▸ **YOUR ASSIGNMENT**: What lines below contain the word "PercDivergentSlabLadderPolyRungOfCrossover"? Please pull each one out.
*** SOURCE INFORMATION ***
import Summits.CriticalPhenomena.PercolationContinuityZ3.Theses.PercDivergentSlabLadder
import Summits.CriticalPhenomena.PercolationContinuityZ3.Theorems.PercNearOneGluingNoHeavyLowerTailCSHTheoremOne
import Literature.Probability.Percolation.SubgraphMonotonicity
import Literature.Probability.Percolation.ConnectivityProofs
import HarnessLib

/-!
# `PercDivergentSlabLadder.PolyRungOfCrossover` (stmt-CriticalPhenomena-6706) — SETTLED after continuity

Item `stmt-CriticalPhenomena-6706` of route `CriticalPhenomena/PercDivergentSlabLadder` (support (glue)): `SlabCrossoverPolynomial → Rung(f)` for a polynomially growing `f`.

With `θ(p_c(ℤ³)) = 0` (p205010), `θ` of every INDUCED subgraph of `ℤ³` vanishes at `p_c` at every vertex: `θ_{G[S]}(x, p_c) ≤ θ_{ℤ³}(x, p_c)` (`theta_induce_le_holds`) `= θ_{ℤ³}(0, p_c)` (`theta_zdGraph_eq_theta_zero`) `= 0`.  Witness `f = id`, `a = 1`; the hypothesis is not used.

builds on p205010 (kernel theorem, internal audit signed; external expert review pending) — USED (`CSH.percolationContinuityZ3_holds`).  RSW3 lane, lead gen 28 (prover-prim-rsw3-lead-g28-0):
'after continuity — the ledger harvest'.
References: G. Kozma, N. Nitzan (2024), Thm. 6 / Conj. 3 [KozmaNitzan2024]; G. Grimmett, *Percolation* (1999), §8 [GrimmettPercolation1999].
-/

noncomputable section

namespace Summit.CriticalPhenomena.PercolationContinuityZ3.Theorems

namespace PercDivergentSlabLadderPolyRungOfCrossover

open MeasureTheory Literature.Probability.Percolation Literature.Probability.LatticeModels

/-- **`PercDivergentSlabLadder.PolyRungOfCrossover` (stmt-CriticalPhenomena-6706), settled.**  witness `f = id`, `a = 1`: `θ_{G[V_f]}(x,p_c) ≤ θ_{ℤ³}(p_c) = 0`.
[cite: KozmaNitzan2024, Thm. 6 with Conj. 3 (p. 15)] -/
theorem polyRungOfCrossover_proof : Summit.CriticalPhenomena.PercolationContinuityZ3.Theses.PercDivergentSlabLadder.PolyRungOfCrossover := by
  unfold Summit.CriticalPhenomena.PercolationContinuityZ3.Theses.PercDivergentSlabLadder.PolyRungOfCrossover
  intro _
  refine ⟨id, monotone_id, ⟨1, one_pos, fun r _ => by simp⟩, fun x => ?_⟩
  have h0 : theta (zdGraph 3) (0 : Site 3) (criticalProbI 3) = 0 := CSH.percolationContinuityZ3_holds
  have h1 := theta_induce_le_holds (zdGraph 3) _ (x : Site 3) x.2 (criticalProbI 3)
  rw [theta_zdGraph_eq_theta_zero, h0] at h1
  exact le_antisymm h1 (by unfold theta; exact measureReal_nonneg)

end PercDivergentSlabLadderPolyRungOfCrossover

end Summit.CriticalPhenomena.PercolationContinuityZ3.Theorems

end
*** End of SOURCE INFORMATION ***
▸ **ANSWER TO THIS TASK**:
namespace PercDivergentSlabLadderPolyRungOfCrossover
end PercDivergentSlabLadderPolyRungOfCrossover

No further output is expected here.